It isn’t easy, though. Sophie protests, because she isn’t supposed to take her shoe off.
Of course, David is young, so it doesn’t instantly register for him that her sixth toe means she isn’t in the true image. David helps her get home with her swollen foot, and Sophie’s mother convinces David to keep Sophie’s toes a secret, which he does.
Months later, when another boy encounters them in the river, David tries to give Sophie cover while she darts off into the bush, but the boy sees her footprint. David assaults him and then Sophie knocks the boy out with a rock and they flee to her home.
Her parents are ready. They’ve always known this day was coming. David wants to go with them, and Sophie’s mother wishes she could take him, because David’s father is dogmatic and one of the most zealous people around; he slaughters every deviant among his livestock, burns every deviant field. David has long been plagued with dreams of his father holding Sophie down the way he held down mutant livestock, but in David’s dreams instead of his father slaughtering a mutant animal he is preparing to sacrifice Sophie.
Sophie’s parents can’t take him because his family is powerful. Without him they have a chance. With him, they would not only be charged for concealing an abomination; they would be charged with kidnapping. David goes home to the beating of his life. His father makes his skin so raw he spends a few days in bed, and when he hears that Sophie and her parents have been captured he cries. Nobody will tell him what they do with deviant people …
David’s Difference
David isn’t like everyone else, either. He can make thought shapes, and with the thought shapes he can communicate with others who have the same ability. This might not seem like such a serious problem to have if they can pretend well, but something happens to make that impossible.
David has some other siblings, but twice his mother had delivered only to have no announcement, no certificate confirming the baby is in the human form. Then, when she gives birth to another child, there is good news when the inspector comes; Petra can be officially welcomed as a human created in the image of God.
Not long after Petra’s birth, David is avoiding chores by hiding in the room next to his mother’s when Aunt Harriet arrives.
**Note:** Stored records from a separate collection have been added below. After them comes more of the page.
import Summits.RiemannHypothesis.RiemannHypothesis.Theorems.WeilTwoPrimeDeflE25ODef
import Summits.RiemannHypothesis.RiemannHypothesis.Theorems.WeilTwoPrimeDeflE25ODataPO29
import Literature.NumberTheory.LFunctions.WeilBlockRowsR
import HarnessLib

/-!
# Deflated two-prime certificate E25O: the materialized odd block agrees with `P_r + Σ μ ĉ ĉᵀ`, rows 40–49

`WeilCert.checkPmRowG` for certificate E25O (odd block), by `decide +kernel`. Pure proof file; nothing is asserted.
-/

set_option linter.dupNamespace false

noncomputable section

namespace Summit.RiemannHypothesis.RiemannHypothesis.Theorems.EvenWinsBeyondArch

open Literature.NumberTheory.LFunctions

set_option maxHeartbeats 0 in
/-- Row 40 of the materialized odd block is row 40 of `P_r + Σ μ ĉ ĉᵀ` (certificate E25O). [folklore] -/
theorem checkPmRowG1_40_weilCertDeflE25O : weilCertDeflE25OBase.checkPmRowG weilCertDeflE25OP weilCertDeflE25OPmO 1 40 = true := by
  decide +kernel

set_option maxHeartbeats 0 in
/-- Row 41 of the materialized odd block is row 41 of `P_r + Σ μ ĉ ĉᵀ` (certificate E25O). [folklore] -/
theorem checkPmRowG1_41_weilCertDeflE25O : weilCertDeflE25OBase.checkPmRowG weilCertDeflE25OP weilCertDeflE25OPmO 1 41 = true := by
  decide +kernel

set_option maxHeartbeats 0 in
/-- Row 42 of the materialized odd block is row 42 of `P_r + Σ μ ĉ ĉᵀ` (certificate E25O). [folklore] -/
theorem checkPmRowG1_42_weilCertDeflE25O : weilCertDeflE25OBase.checkPmRowG weilCertDeflE25OP weilCertDeflE25OPmO 1 42 = true := by
  decide +kernel

set_option maxHeartbeats 0 in
/-- Row 43 of the materialized odd block is row 43 of `P_r + Σ μ ĉ ĉᵀ` (certificate E25O). [folklore] -/
theorem checkPmRowG1_43_weilCertDeflE25O : weilCertDeflE25OBase.checkPmRowG weilCertDeflE25OP weilCertDeflE25OPmO 1 43 = true := by
  decide +kernel

set_option maxHeartbeats 0 in
/-- Row 44 of the materialized odd block is row 44 of `P_r + Σ μ ĉ ĉᵀ` (certificate E25O). [folklore] -/
theorem checkPmRowG1_44_weilCertDeflE25O : weilCertDeflE25OBase.checkPmRowG weilCertDeflE25OP weilCertDeflE25OPmO 1 44 = true := by
  decide +kernel

set_option maxHeartbeats 0 in
/-- Row 45 of the materialized odd block is row 45 of `P_r + Σ μ ĉ ĉᵀ` (certificate E25O). [folklore] -/
theorem checkPmRowG1_45_weilCertDeflE25O : weilCertDeflE25OBase.checkPmRowG weilCertDeflE25OP weilCertDeflE25OPmO 1 45 = true := by
  decide +kernel

set_option maxHeartbeats 0 in
/-- Row 46 of the materialized odd block is row 46 of `P_r + Σ μ ĉ ĉᵀ` (certificate E25O). [folklore] -/
theorem checkPmRowG1_46_weilCertDeflE25O : weilCertDeflE25OBase.checkPmRowG weilCertDeflE25OP weilCertDeflE25OPmO 1 46 = true := by
  decide +kernel

set_option maxHeartbeats 0 in
/-- Row 47 of the materialized odd block is row 47 of `P_r + Σ μ ĉ ĉᵀ` (certificate E25O). [folklore] -/
theorem checkPmRowG1_47_weilCertDeflE25O : weilCertDeflE25OBase.checkPmRowG weilCertDeflE25OP weilCertDeflE25OPmO 1 47 = true := by
  decide +kernel

set_option maxHeartbeats 0 in
/-- Row 48 of the materialized odd block is row 48 of `P_r + Σ μ ĉ ĉᵀ` (certificate E25O). [folklore] -/
theorem checkPmRowG1_48_weilCertDeflE25O : weilCertDeflE25OBase.checkPmRowG weilCertDeflE25OP weilCertDeflE25OPmO 1 48 = true := by
  decide +kernel

set_option maxHeartbeats 0 in
/-- Row 49 of the materialized odd block is row 49 of `P_r + Σ μ ĉ ĉᵀ` (certificate E25O). [folklore] -/
theorem checkPmRowG1_49_weilCertDeflE25O : weilCertDeflE25OBase.checkPmRowG weilCertDeflE25OP weilCertDeflE25OPmO 1 49 = true := by
  decide +kernel


end Summit.RiemannHypothesis.RiemannHypothesis.Theorems.EvenWinsBeyondArch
He describes her as a softer version of his mother, the way he would have liked his mother to be. Aunt Harriet has also had a daughter and begs David’s mother to let her swap babies for a few days so that she can get her child’s certificate.
Whatever the deviation is with David’s cousin, it isn’t readily obvious. David’s mother had at first congratulated Harriet and seen nothing wrong. When Harriet makes her request she inspects further … did the infant have a tail, a large birthmark, an extra toe like Sophie? David never finds out. His mother refuses to help. Harriet begs.
Special Blame For Women
She has given birth to two other children who did not receive their certificates; a third means that she will be sent away.
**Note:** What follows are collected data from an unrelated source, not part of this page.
import Summits.ABC.ABC.Theorems.SolvedZooL3Unconditional
import Summits.ABC.ABC.Theorems.SolvedZooL2QuarticBridge

/-!
# `SolvedZooABC` ⇐ its four LEAVES, by name (F1 replaced by Chen–Voutier's simplest quartic Thue theorem)

Census handle for the crux `Summit.ABC.ABC.Theses.ThreeSlotCyclotomicDescent.SolvedZooABC`
(stmt-ABC-24025, route `ThreeSlotCyclotomicDescent`). The assembly of record
`SolvedZooL3Unconditional.solvedZooABC_of_facts4` (★ p615669) derives the crux from the four named facts
F1 = [Ljunggren1942] `ljunggren1942_sqPlusOneEqTwiceFourth`, F3 = [Le2002] `le2002_sqPlusPow2EqPow`,
[DarmonMerel1997] Main Theorem (2) `darmonMerel1997_sumOfPowersEqSquare` and (3)
`darmonMerel1997_sumOfPowersEqCube`; and `SolvedZooL2QuarticBridge` (★ p610666) derives F1 from the deep leaf
`SimplestQuarticThueSolutions` ([ChenVoutier1997, Thm 3] = [LettlPetho1995], used at `t = 4` only, via the
four-cell wall's `UniformSadicTowerFour.QuarticRootWall.ljunggren_of_simplestQuarticThue`). This file
composes the two, so that the census sentence of record

  «24025 = PROVED-MOD-FACTS {`SimplestQuarticThueSolutions`, `le2002_sqPlusPow2EqPow`,
   `darmonMerel1997_sumOfPowersEqSquare`, `darmonMerel1997_sumOfPowersEqCube`}, n = 4 named, 0 raw binders»

is ONE kernel-checked declaration (`solvedZooABC_of_leaves`), together with the per-family handle
`solvedZoo_L2_of_simplestQuarticThue` (family (ii) ∨ swap, `C = 10`, modulo the Chen–Voutier leaf alone —
the odd-exponent half is the THEOREM `cohn1996_lemma_odd`, ★ p609304).

PROOF-ONLY file (no definitions, no named facts, no `sorry`); serves stmt-ABC-24025
`--supports … --as helper` WITHOUT closing it: a kernel-checked IMPLICATION from four unproved published
theorems. HONESTY (INPUTS→UNCONDITIONAL, D-0154 (2)): bookkeeping at abc distance 0; abc moved by 0;
NOT abc; typed ≠ proved; PROVED-MOD-FACTS ≠ proved.
-/

-- `Summit.<Summit>.<Problem>` is the mandated summit-side namespace (CONVENTIONS §2); for the
-- single-conjunct summit `ABC` the two coincide, so the duplicate `ABC.ABC` is deliberate.
set_option linter.dupNamespace false

namespace Summit.ABC.ABC.Theorems.SolvedZooAssemblyOfLeaves

open Literature.NumberTheory.DiophantineGeometry
open Summit.ABC.ABC.Theses.ThreeSlotCyclotomicDescent
open Summit.ABC.ABC.Theorems

/-- **Family (ii) of the solved zoo (`1 + p^{2u} = 2·r^z`, `z ≥ 4` even, and its swap) in abc(ε) form with
`C = 10`, MODULO the Chen–Voutier leaf alone.** The consumer `SolvedZooL2Consumer.solvedZoo_L2_of` takes
the odd-exponent half `hOdd` — discharged by the THEOREM `cohn1996_lemma_odd` (★ p609304) — and the quartic
half `hQuartic : ∀ x t, x² + 1 = 2t⁴ → t ∈ {1, 13}` — discharged from `SimplestQuarticThueSolutions` by
`quartic_root_eq_of_simplestQuarticThue` (★ p610666). [cite: ChenVoutier1997, Thm 3] -/
theorem solvedZoo_L2_of_simplestQuarticThue (hCV : SimplestQuarticThueSolutions) :
    ∀ ε : ℝ, 0 < ε → ∃ C : ℝ, 0 < C ∧ ∀ a b c : ℕ, IsABCTriple a b c →
      ((∃ u p r z : ℕ, p.Prime ∧ r.Prime ∧ 1 ≤ u ∧ 4 ≤ z ∧ Even z ∧ a = 1 ∧
          b = p ^ (2 * u) ∧ c = 2 * r ^ z) ∨
       (∃ u p r z : ℕ, p.Prime ∧ r.Prime ∧ 1 ≤ u ∧ 4 ≤ z ∧ Even z ∧ b = 1 ∧
          a = p ^ (2 * u) ∧ c = 2 * r ^ z)) →
      (c : ℝ) < C * ((rad a b c : ℕ) : ℝ) ^ (1 + ε) :=
  SolvedZooL2Consumer.solvedZoo_L2_of cohn1996_lemma_odd (quartic_root_eq_of_simplestQuarticThue hCV)

/-- **`SolvedZooABC` (stmt-ABC-24025) ⇐ its four LEAVES, BY NAME:** [ChenVoutier1997, Thm 3]
`SimplestQuarticThueSolutions` (⇒ F1 [Ljunggren1942] by `ljunggren1942_sqPlusOneEqTwiceFourth_of_simplestQuarticThue`,
★ p610666; closes family (ii) together with the theorem `cohn1996_lemma_odd`), [Le2002]
`le2002_sqPlusPow2EqPow` (family (i)), [DarmonMerel1997, Main Theorem (2), (3)] (family (iv)); family (iii)
is unconditional (`SolvedZooL3Unconditional.solvedZoo_L3_unconditional`, ★ p615669). Kernel-checked
IMPLICATION only — 24025 is NOT closed by this (facts remaining n = 4, all named, 0 raw binders);
PROVED-MOD-FACTS ≠ proved; not abc, abc moved by 0. [folklore] -/
theorem solvedZooABC_of_leaves (hCV : SimplestQuarticThueSolutions) (hF3 : le2002_sqPlusPow2EqPow)
    (h₂ : darmonMerel1997_sumOfPowersEqSquare) (h₃ : darmonMerel1997_sumOfPowersEqCube) :
    SolvedZooABC :=
  SolvedZooL3Unconditional.solvedZooABC_of_facts4
    (ljunggren1942_sqPlusOneEqTwiceFourth_of_simplestQuarticThue hCV) hF3 h₂ h₃

end Summit.ABC.ABC.Theorems.SolvedZooAssemblyOfLeaves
After all, that’s what Godly husbands do when their wives produce deviants; they have them decertified and removed from Godly society, in accordance with the Purity Laws.
As though the men themselves have no contribution to the child produced.
No Mercy
David’s father arrives and learns what Harriet has asked and sends her away, proclaiming he will pray for her. Harriet is defiant, but doomed, and her body is recovered from the river the next day.
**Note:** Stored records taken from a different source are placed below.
import Summits.BirchSwinnertonDyer.Rank1Residual.P2.PrintCf2GenusPeriodMoverOfRingClass
import Summits.BirchSwinnertonDyer.Rank1Residual.P2.PrintCf2GenusPointMoverRecursion
import Summits.BirchSwinnertonDyer.Rank1Residual.P2.CongruentNumberThetaCriterionCosets
import HarnessLib

/-!
# Crux `PrintCf2.RamifiedOffTYZOfFacts` (stmt-BirchSwinnertonDyer-20509), line `offtyz-v7`, LEAD cycle 8 (cruxlead-20509 g7):
# SQUARES OF GALOIS ELEMENTS AS MOVERS — block by block, and the mod-2 Möbius inversion of the genus-point recursion

Kernel helpers toward the `s = 1` stratum of the residual item 23432 `RamifiedOffJumpOneOfFacts` for `n ≡ 5 (mod 8)`
(all `--supports stmt-BirchSwinnertonDyer-20509`).  THEOREMS ONLY (no `def`, no named fact, no `sorry`).

WHAT.  For the Tian–Yuan–Zhang genus-point data `D : GenusPointData n` with the printed CM-point layer
(`CMBlockSpec`, `SevenBlockSpec`, `ConjSpec`), and ANY automorphism `g` of `ℍ′_n`:
* §1 `g` maps `i ↦ ±i`, `√−d ↦ ±√−d`; hence the SQUARE `g*g` is trivial on `L_n(i)` (`trivialOnL_mul_self`) and fixes every
  `√−d`, `d ∣ n` — the shape of mover the Galois-mover door (p672160) consumes.
* §2 On a block `d ≡ 5, 6 (mod 8)`: if `g` FLIPS `√−d` then `g*g ∈ Gal(ℍ′_n/H′_d)` (it is `c t c t` for `t = c g` fixing `√−d`,
  (G5)) and `g*g` FIXES `Z(d)` (`galPt_mul_self_Z_eq_of_apply_sqrtNeg_eq_neg`); if `g` fixes `√−d` and `d ≡ 5 (mod 8)`, THEOREM B
  layer 1 (ty2, `galPt_genusPeriod_dichotomy_of_cmBlockSpec`) applies to `g*g`.  Unified: `g*g·Z(d) = Z(d) + [g(√−d) = √−d ∧
  (g*g)^{g(d)} σ⁻¹ ∈ Gal(ℍ′_n/H′_d)]·τ(1)` (`galPt_mul_self_Z_eq_add_ite`).
* §3 THE MOD-2 MÖBIUS INVERSION of TYZ's recursion `P(e) = Z(e) − Σ_{d₀ ∈ recursionIndex e} ε𝓛(e/d₀)P(d₀)` for ODD square-free `n`:
  if every block's genus period moves by `m(d)·τ(1)` under an automorphism `G` fixing `i`, then
  `G·P(n) = P(n) + (m(n) + Σ_{d ∈ recursionIndex n} |𝓛(n/d)|·m(d))·τ(1)` (`galPt_P_eq_add_moebius`) — the chains of length `≥ 2`
  cancel in pairs under the fixed-point-free involution `(d, d′) ↦ (d′·n/d, d′)` (`sum_sum_recursionIndex_eq_zero`).
Sequel files assemble §2–§3 with the Rédei side (the `kerSum` of the real Rédei matrix of each block) and g6's identity (★).
BSD is not proved by any of this; no class is closed by this file.

References: [cite: TianYuanZhang2017, §3.1 (p0011 L53–L73), Prop. 3.2 (1), Thm. 3.6 (1) (p0012 L22–L36), proof of Lemma 3.15 (J750),
proof of Lemma 3.21 (p0020 L50–L63)]; [cite: Cox2013, Lemma 9.3]; crux notes `Lines/offtyz_v7_TransferLayer.md` §3, `Lines/offtyz_v7_QForm.md` §1–§3.
-/

noncomputable section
David is starting to realize that things in his world will not go well for anyone who is found to have the slightest difference. One of the things he notes is that, while the recovery of his aunt’s body is acknowledged, nobody says anything about the body of a baby.
This brought to mind a passage from Alicia Elliott’s A Mind Spread Out On The Ground:
“One day your gender studies class is discussing Toni Morrison’s Beloved–specifically, the scene where Sethe kills her two-year-old daughter rather than return her to a life of slavery. You remain silent as you listen to your classmates (all of whom are young and childless, all of whom are white) debate Sethe’s actions. What kind of mother does that to her child? What kind of mother would want her child to be born into a life like that? Bad mother, bad mother, bad mother.
“Suddenly, your professor declares that mothers are the most hated group of people in the world. He doesn’t elaborate, he just lets the statement sink in. Your stomach churns as you glance around at similarly slack-jawed students. Despite the looks of confusion, and the general tendency for university students to argue, no one protests. Not even you.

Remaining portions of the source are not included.